* EXERCISE GOAL *
Restate each entry word for word, leaving nothing out.

Records from a data collection:
import Literature.Computability.Complexity.RothvossUBadPart
import Literature.Computability.Complexity.RothvossMBadPart
import HarnessLib
import Literature.InformationTheory.Entropy.FewBiasedCoordinates

/-!
# Lemma 9, Lemma 7 and Theorem 1 of Rothvoss 2017

This file has two parts: **Part I** (this docstring) — Lemma 9 and the contribution of good pairs
(§3.4); **Part II** — the assembly of Lemma 7 from its good / small / `U`-bad / `M`-bad parts and
the proof `Rothvoss.matching_slack_bound_holds : rothvoss_matching_slack_bound` of the named fact (Theorem 1, slack form).

# Part I — Lemma 9 and the contribution of good pairs (§3.4)

Continuation of `RothvossMeasures.lean` (Part III, re-sampling). For a fixed encoding `τ` (partition `T` and `k`-matching
`F = τ F₀`), the `3`-matchings `H ⊆ F` are the encodings `τ_π = alphaEquiv π ⬝ τ`,
`π ∈ Perm (P k)`, with `H_π` indexed by `S π = π(Fin 3) ⊆ P k`. We PROVE, for a rectangle
`𝓡 = 𝓤 × 𝓜` of cuts and perfect matchings without an entry `|M ∩ δ(U)| = 1` (`μ₁(𝓡) = 0`):

* `two_le_card_inter_of_Good` — the heart of **Lemma 9**: if `(T, H_π)` and `(T, H_{π'})` are both
  good then `|S π ∩ S π'| ≥ 2` (otherwise two `C`-endpoints `u, v` of `H_π ∖ H_{π'}`, the
  `k`-matching `F* = H_{π'} ∪ {(u,v)} ∪ …` = `gSwap`, an `M ∈ 𝓜` through `(u, v)` from
  `M`-goodness of `(T, H_{π'})` and a cut `U ∈ 𝓤` with `U ∩ C = V(H_π) ∩ C` from `U`-goodness of
  `(T, H_π)` give `|δ(U) ∩ M| = 1`);
* `card_good_le` — **Lemma 9**: `#{π : (T, H_π) good} ≤ 36 · k!/(k² - k)` (the paper's
  `Pr_{H ∼ binom(F,3)}[GOOD] ≤ 3k / binom(k,3) ≤ 100/k²`; here via ordered pairs: a uniformly random
  `π` sends two given indices to a given ordered pair of distinct values with probability
  `1/(k² - k)`, `card_filter_pair_eq`);
* `sum_good_le` — **§3.4**: `∑_τ GOOD · p^ex_U p^ex_M ≤ (1+ε)³ · 36/(k²-k) · ∑_τ p_U(F) p_M(F)`, i.e.
  `E_T E_H[GOOD · p^ex_M p^ex_U] ≤ (1+ε)³ (36/(k²-k)) · μ_k(𝓡)`.

## References

* T. Rothvoss, *The matching polytope has exponential extension complexity*, J. ACM 64(6) (2017)
  41:1–41:19, Lemma 9 and §3.4 [Rothvoss2017].
-/

namespace Literature.Computability.Complexity

open Finset
open Literature.Probability.LatticeModels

* EXERCISE ANSWER *
import Literature.Computability.Complexity.RothvossUBadPart
import Literature.Computability.Complexity.RothvossMBadPart
import HarnessLib
import Literature.InformationTheory.Entropy.FewBiasedCoordinates

/-!
# Lemma 9, Lemma 7 and Theorem 1 of Rothvoss 2017

This file has two parts: **Part I** (this docstring) — Lemma 9 and the contribution of good pairs
(§3.4); **Part II** — the assembly of Lemma 7 from its good / small / `U`-bad / `M`-bad parts and
the proof `Rothvoss.matching_slack_bound_holds : rothvoss_matching_slack_bound` of the named fact (Theorem 1, slack form).

# Part I — Lemma 9 and the contribution of good pairs (§3.4)

Continuation of `RothvossMeasures.lean` (Part III, re-sampling). For a fixed encoding `τ` (partition `T` and `k`-matching
`F = τ F₀`), the `3`-matchings `H ⊆ F` are the encodings `τ_π = alphaEquiv π ⬝ τ`,
`π ∈ Perm (P k)`, with `H_π` indexed by `S π = π(Fin 3) ⊆ P k`. We PROVE, for a rectangle
`𝓡 = 𝓤 × 𝓜` of cuts and perfect matchings without an entry `|M ∩ δ(U)| = 1` (`μ₁(𝓡) = 0`):

* `two_le_card_inter_of_Good` — the heart of **Lemma 9**: if `(T, H_π)` and `(T, H_{π'})` are both
  good then `|S π ∩ S π'| ≥ 2` (otherwise two `C`-endpoints `u, v` of `H_π ∖ H_{π'}`, the
  `k`-matching `F* = H_{π'} ∪ {(u,v)} ∪ …` = `gSwap`, an `M ∈ 𝓜` through `(u, v)` from
  `M`-goodness of `(T, H_{π'})` and a cut `U ∈ 𝓤` with `U ∩ C = V(H_π) ∩ C` from `U`-goodness of
  `(T, H_π)` give `|δ(U) ∩ M| = 1`);
* `card_good_le` — **Lemma 9**: `#{π : (T, H_π) good} ≤ 36 · k!/(k² - k)` (the paper's
  `Pr_{H ∼ binom(F,3)}[GOOD] ≤ 3k / binom(k,3) ≤ 100/k²`; here via ordered pairs: a uniformly random
  `π` sends two given indices to a given ordered pair of distinct values with probability
  `1/(k² - k)`, `card_filter_pair_eq`);
* `sum_good_le` — **§3.4**: `∑_τ GOOD · p^ex_U p^ex_M ≤ (1+ε)³ · 36/(k²-k) · ∑_τ p_U(F) p_M(F)`, i.e.
  `E_T E_H[GOOD · p^ex_M p^ex_U] ≤ (1+ε)³ (36/(k²-k)) · μ_k(𝓡)`.

## References

* T. Rothvoss, *The matching polytope has exponential extension complexity*, J. ACM 64(6) (2017)
  41:1–41:19, Lemma 9 and §3.4 [Rothvoss2017].
-/

namespace Literature.Computability.Complexity

open Finset
open Literature.Probability.LatticeModels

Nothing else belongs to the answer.